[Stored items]
/-- **Three primes above `2` in a cubic field ⟹ each has residue degree `1`** (`Σ eᵢ fᵢ = 3` over at least three primes forces
`eᵢ = fᵢ = 1`; companion of `AlignedTransportAtTwoCubicLayerOneDoors.ramificationIdx_eq_one_of_three_le_ncard`).
[cite: NeukirchANT1999, Ch. I §8, Prop. (8.2)] -/
theorem inertiaDeg_eq_one_of_three_le_ncard (hF : Module.finrank ℚ F = 3)
    (h3 : 3 ≤ {v : HeightOneSpectrum (𝓞 F) | ((2 : ℕ) : 𝓞 F) ∈ v.asIdeal}.ncard)
    (w : HeightOneSpectrum (𝓞 F)) (hw : ((2 : ℕ) : 𝓞 F) ∈ w.asIdeal) : w.asIdeal.inertiaDeg ℤ = 1 := by
  classical
  haveI : (Ideal.span {(2 : ℤ)}).IsMaximal :=
    Ideal.IsPrime.isMaximal ((Ideal.span_singleton_prime two_ne_zero).mpr Int.prime_two) (by simp)
  have h20 : (Ideal.span {(2 : ℤ)} : Ideal ℤ) ≠ ⊥ := by simp
  have hmem : ∀ v : HeightOneSpectrum (𝓞 F), ((2 : ℕ) : 𝓞 F) ∈ v.asIdeal →
      v.asIdeal ∈ IsDedekindDomain.primesOverFinset (Ideal.span {(2 : ℤ)}) (𝓞 F) := by
    intro v hv
    haveI : v.asIdeal.IsPrime := v.isPrime
    have hv2 : (2 : 𝓞 F) ∈ v.asIdeal := by exact_mod_cast hv
    have hvl : v.asIdeal.LiesOver (Ideal.span {(2 : ℤ)}) := by
      rw [Ideal.liesOver_span_iff v.isPrime.ne_top Int.prime_two, map_ofNat]; exact hv2
    exact (IsDedekindDomain.mem_primesOverFinset_iff h20 _).mpr ⟨v.isPrime, hvl⟩
  set S := IsDedekindDomain.primesOverFinset (Ideal.span {(2 : ℤ)}) (𝓞 F) with hSdef
  have hS3 : 3 ≤ S.card := by
    have hinj : Set.InjOn (fun v : HeightOneSpectrum (𝓞 F) => v.asIdeal)
        {v : HeightOneSpectrum (𝓞 F) | ((2 : ℕ) : 𝓞 F) ∈ v.asIdeal} :=
      fun v _ v' _ h => HeightOneSpectrum.ext h
    have hle := Set.ncard_le_ncard_of_injOn (fun v : HeightOneSpectrum (𝓞 F) => v.asIdeal) (fun v hv => ?_) hinj
      (t := (S : Set (Ideal (𝓞 F)))) (Finset.finite_toSet S)
    · rw [Set.ncard_coe_finset] at hle
      exact h3.trans hle
    · exact hmem v hv
  have hsum := Ideal.sum_ramification_inertia (R := ℤ) (𝓞 F) ℚ F (p := Ideal.span {(2 : ℤ)}) h20
  rw [hF] at hsum
  have hwS : w.asIdeal ∈ S := hmem w hw
  haveI : w.asIdeal.IsPrime := w.isPrime
  haveI : w.asIdeal.IsMaximal := w.isMaximal
  haveI hwl : w.asIdeal.LiesOver (Ideal.span {(2 : ℤ)}) := by
    have hw2 : (2 : 𝓞 F) ∈ w.asIdeal := by exact_mod_cast hw
    rw [Ideal.liesOver_span_iff w.isPrime.ne_top Int.prime_two, map_ofNat]; exact hw2
  have hpos : ∀ P ∈ S, 1 ≤ Ideal.ramificationIdx' (Ideal.span {(2 : ℤ)}) P * Ideal.inertiaDeg' (Ideal.span {(2 : ℤ)}) P := by
    intro P hP
    obtain ⟨hPp, hPl⟩ := (IsDedekindDomain.mem_primesOverFinset_iff h20 _).mp hP
    haveI := hPp
    haveI := hPl
    have he : Ideal.ramificationIdx' (Ideal.span {(2 : ℤ)}) P ≠ 0 := Ideal.Factors.ramificationIdx_ne_zero (Ideal.span {(2 : ℤ)}) ⟨P, hP⟩
    have hf : 0 < Ideal.inertiaDeg' (Ideal.span {(2 : ℤ)}) P := Ideal.inertiaDeg'_pos _ P
    exact Nat.one_le_iff_ne_zero.mpr (mul_ne_zero he hf.ne')
  have hsplit := Finset.add_sum_erase S
    (fun P => Ideal.ramificationIdx' (Ideal.span {(2 : ℤ)}) P * Ideal.inertiaDeg' (Ideal.span {(2 : ℤ)}) P) hwS
  have hrest : (S.erase w.asIdeal).card ≤
      ∑ P ∈ S.erase w.asIdeal, Ideal.ramificationIdx' (Ideal.span {(2 : ℤ)}) P * Ideal.inertiaDeg' (Ideal.span {(2 : ℤ)}) P := by
    rw [Finset.card_eq_sum_ones]
    exact Finset.sum_le_sum fun P hP => hpos P (Finset.mem_of_mem_erase hP)
  have hcard : (S.erase w.asIdeal).card = S.card - 1 := Finset.card_erase_of_mem hwS
  have htot : Ideal.ramificationIdx' (Ideal.span {(2 : ℤ)}) w.asIdeal * Ideal.inertiaDeg' (Ideal.span {(2 : ℤ)}) w.asIdeal +
      ∑ P ∈ S.erase w.asIdeal, Ideal.ramificationIdx' (Ideal.span {(2 : ℤ)}) P * Ideal.inertiaDeg' (Ideal.span {(2 : ℤ)}) P = 3 :=
    hsplit.trans hsum
  have hew : Ideal.ramificationIdx' (Ideal.span {(2 : ℤ)}) w.asIdeal * Ideal.inertiaDeg' (Ideal.span {(2 : ℤ)}) w.asIdeal ≤ 1 := by
    omega
  have he1 : 1 ≤ Ideal.ramificationIdx' (Ideal.span {(2 : ℤ)}) w.asIdeal :=
    Nat.one_le_iff_ne_zero.mpr (Ideal.Factors.ramificationIdx_ne_zero (Ideal.span {(2 : ℤ)}) ⟨w.asIdeal, hwS⟩)
  rw [← Ideal.inertiaDeg'_eq_inertiaDeg (Ideal.span {(2 : ℤ)}) w.asIdeal]
  have hf1 : 1 ≤ Ideal.inertiaDeg' (Ideal.span {(2 : ℤ)}) w.asIdeal := Ideal.inertiaDeg'_pos _ _
  have hf2 : Ideal.inertiaDeg' (Ideal.span {(2 : ℤ)}) w.asIdeal ≤ 1 :=
    le_trans (Nat.le_mul_of_pos_left _ he1) hew
  omega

# [Problem requirements]
Restate every line of the data above exactly as it was written.

# [Task result]
/-- **Three primes above `2` in a cubic field ⟹ each has residue degree `1`** (`Σ eᵢ fᵢ = 3` over at least three primes forces
`eᵢ = fᵢ = 1`; companion of `AlignedTransportAtTwoCubicLayerOneDoors.ramificationIdx_eq_one_of_three_le_ncard`).
[cite: NeukirchANT1999, Ch. I §8, Prop. (8.2)] -/
theorem inertiaDeg_eq_one_of_three_le_ncard (hF : Module.finrank ℚ F = 3)
    (h3 : 3 ≤ {v : HeightOneSpectrum (𝓞 F) | ((2 : ℕ) : 𝓞 F) ∈ v.asIdeal}.ncard)
    (w : HeightOneSpectrum (𝓞 F)) (hw : ((2 : ℕ) : 𝓞 F) ∈ w.asIdeal) : w.asIdeal.inertiaDeg ℤ = 1 := by
  classical
  haveI : (Ideal.span {(2 : ℤ)}).IsMaximal :=
    Ideal.IsPrime.isMaximal ((Ideal.span_singleton_prime two_ne_zero).mpr Int.prime_two) (by simp)
  have h20 : (Ideal.span {(2 : ℤ)} : Ideal ℤ) ≠ ⊥ := by simp
  have hmem : ∀ v : HeightOneSpectrum (𝓞 F), ((2 : ℕ) : 𝓞 F) ∈ v.asIdeal →
      v.asIdeal ∈ IsDedekindDomain.primesOverFinset (Ideal.span {(2 : ℤ)}) (𝓞 F) := by
    intro v hv
    haveI : v.asIdeal.IsPrime := v.isPrime
    have hv2 : (2 : 𝓞 F) ∈ v.asIdeal := by exact_mod_cast hv
    have hvl : v.asIdeal.LiesOver (Ideal.span {(2 : ℤ)}) := by
      rw [Ideal.liesOver_span_iff v.isPrime.ne_top Int.prime_two, map_ofNat]; exact hv2
    exact (IsDedekindDomain.mem_primesOverFinset_iff h20 _).mpr ⟨v.isPrime, hvl⟩
  set S := IsDedekindDomain.primesOverFinset (Ideal.span {(2 : ℤ)}) (𝓞 F) with hSdef
  have hS3 : 3 ≤ S.card := by
    have hinj : Set.InjOn (fun v : HeightOneSpectrum (𝓞 F) => v.asIdeal)
        {v : HeightOneSpectrum (𝓞 F) | ((2 : ℕ) : 𝓞 F) ∈ v.asIdeal} :=
      fun v _ v' _ h => HeightOneSpectrum.ext h
    have hle := Set.ncard_le_ncard_of_injOn (fun v : HeightOneSpectrum (𝓞 F) => v.asIdeal) (fun v hv => ?_) hinj
      (t := (S : Set (Ideal (𝓞 F)))) (Finset.finite_toSet S)
    · rw [Set.ncard_coe_finset] at hle
      exact h3.trans hle
    · exact hmem v hv
  have hsum := Ideal.sum_ramification_inertia (R := ℤ) (𝓞 F) ℚ F (p := Ideal.span {(2 : ℤ)}) h20
  rw [hF] at hsum
  have hwS : w.asIdeal ∈ S := hmem w hw
  haveI : w.asIdeal.IsPrime := w.isPrime
  haveI : w.asIdeal.IsMaximal := w.isMaximal
  haveI hwl : w.asIdeal.LiesOver (Ideal.span {(2 : ℤ)}) := by
    have hw2 : (2 : 𝓞 F) ∈ w.asIdeal := by exact_mod_cast hw
    rw [Ideal.liesOver_span_iff w.isPrime.ne_top Int.prime_two, map_ofNat]; exact hw2
  have hpos : ∀ P ∈ S, 1 ≤ Ideal.ramificationIdx' (Ideal.span {(2 : ℤ)}) P * Ideal.inertiaDeg' (Ideal.span {(2 : ℤ)}) P := by
    intro P hP
    obtain ⟨hPp, hPl⟩ := (IsDedekindDomain.mem_primesOverFinset_iff h20 _).mp hP
    haveI := hPp
    haveI := hPl
    have he : Ideal.ramificationIdx' (Ideal.span {(2 : ℤ)}) P ≠ 0 := Ideal.Factors.ramificationIdx_ne_zero (Ideal.span {(2 : ℤ)}) ⟨P, hP⟩
    have hf : 0 < Ideal.inertiaDeg' (Ideal.span {(2 : ℤ)}) P := Ideal.inertiaDeg'_pos _ P
    exact Nat.one_le_iff_ne_zero.mpr (mul_ne_zero he hf.ne')
  have hsplit := Finset.add_sum_erase S
    (fun P => Ideal.ramificationIdx' (Ideal.span {(2 : ℤ)}) P * Ideal.inertiaDeg' (Ideal.span {(2 : ℤ)}) P) hwS
  have hrest : (S.erase w.asIdeal).card ≤
      ∑ P ∈ S.erase w.asIdeal, Ideal.ramificationIdx' (Ideal.span {(2 : ℤ)}) P * Ideal.inertiaDeg' (Ideal.span {(2 : ℤ)}) P := by
    rw [Finset.card_eq_sum_ones]
    exact Finset.sum_le_sum fun P hP => hpos P (Finset.mem_of_mem_erase hP)
  have hcard : (S.erase w.asIdeal).card = S.card - 1 := Finset.card_erase_of_mem hwS
  have htot : Ideal.ramificationIdx' (Ideal.span {(2 : ℤ)}) w.asIdeal * Ideal.inertiaDeg' (Ideal.span {(2 : ℤ)}) w.asIdeal +
      ∑ P ∈ S.erase w.asIdeal, Ideal.ramificationIdx' (Ideal.span {(2 : ℤ)}) P * Ideal.inertiaDeg' (Ideal.span {(2 : ℤ)}) P = 3 :=
    hsplit.trans hsum
  have hew : Ideal.ramificationIdx' (Ideal.span {(2 : ℤ)}) w.asIdeal * Ideal.inertiaDeg' (Ideal.span {(2 : ℤ)}) w.asIdeal ≤ 1 := by
    omega
  have he1 : 1 ≤ Ideal.ramificationIdx' (Ideal.span {(2 : ℤ)}) w.asIdeal :=
    Nat.one_le_iff_ne_zero.mpr (Ideal.Factors.ramificationIdx_ne_zero (Ideal.span {(2 : ℤ)}) ⟨w.asIdeal, hwS⟩)
  rw [← Ideal.inertiaDeg'_eq_inertiaDeg (Ideal.span {(2 : ℤ)}) w.asIdeal]
  have hf1 : 1 ≤ Ideal.inertiaDeg' (Ideal.span {(2 : ℤ)}) w.asIdeal := Ideal.inertiaDeg'_pos _ _
  have hf2 : Ideal.inertiaDeg' (Ideal.span {(2 : ℤ)}) w.asIdeal ≤ 1 :=
    le_trans (Nat.le_mul_of_pos_left _ he1) hew
  omega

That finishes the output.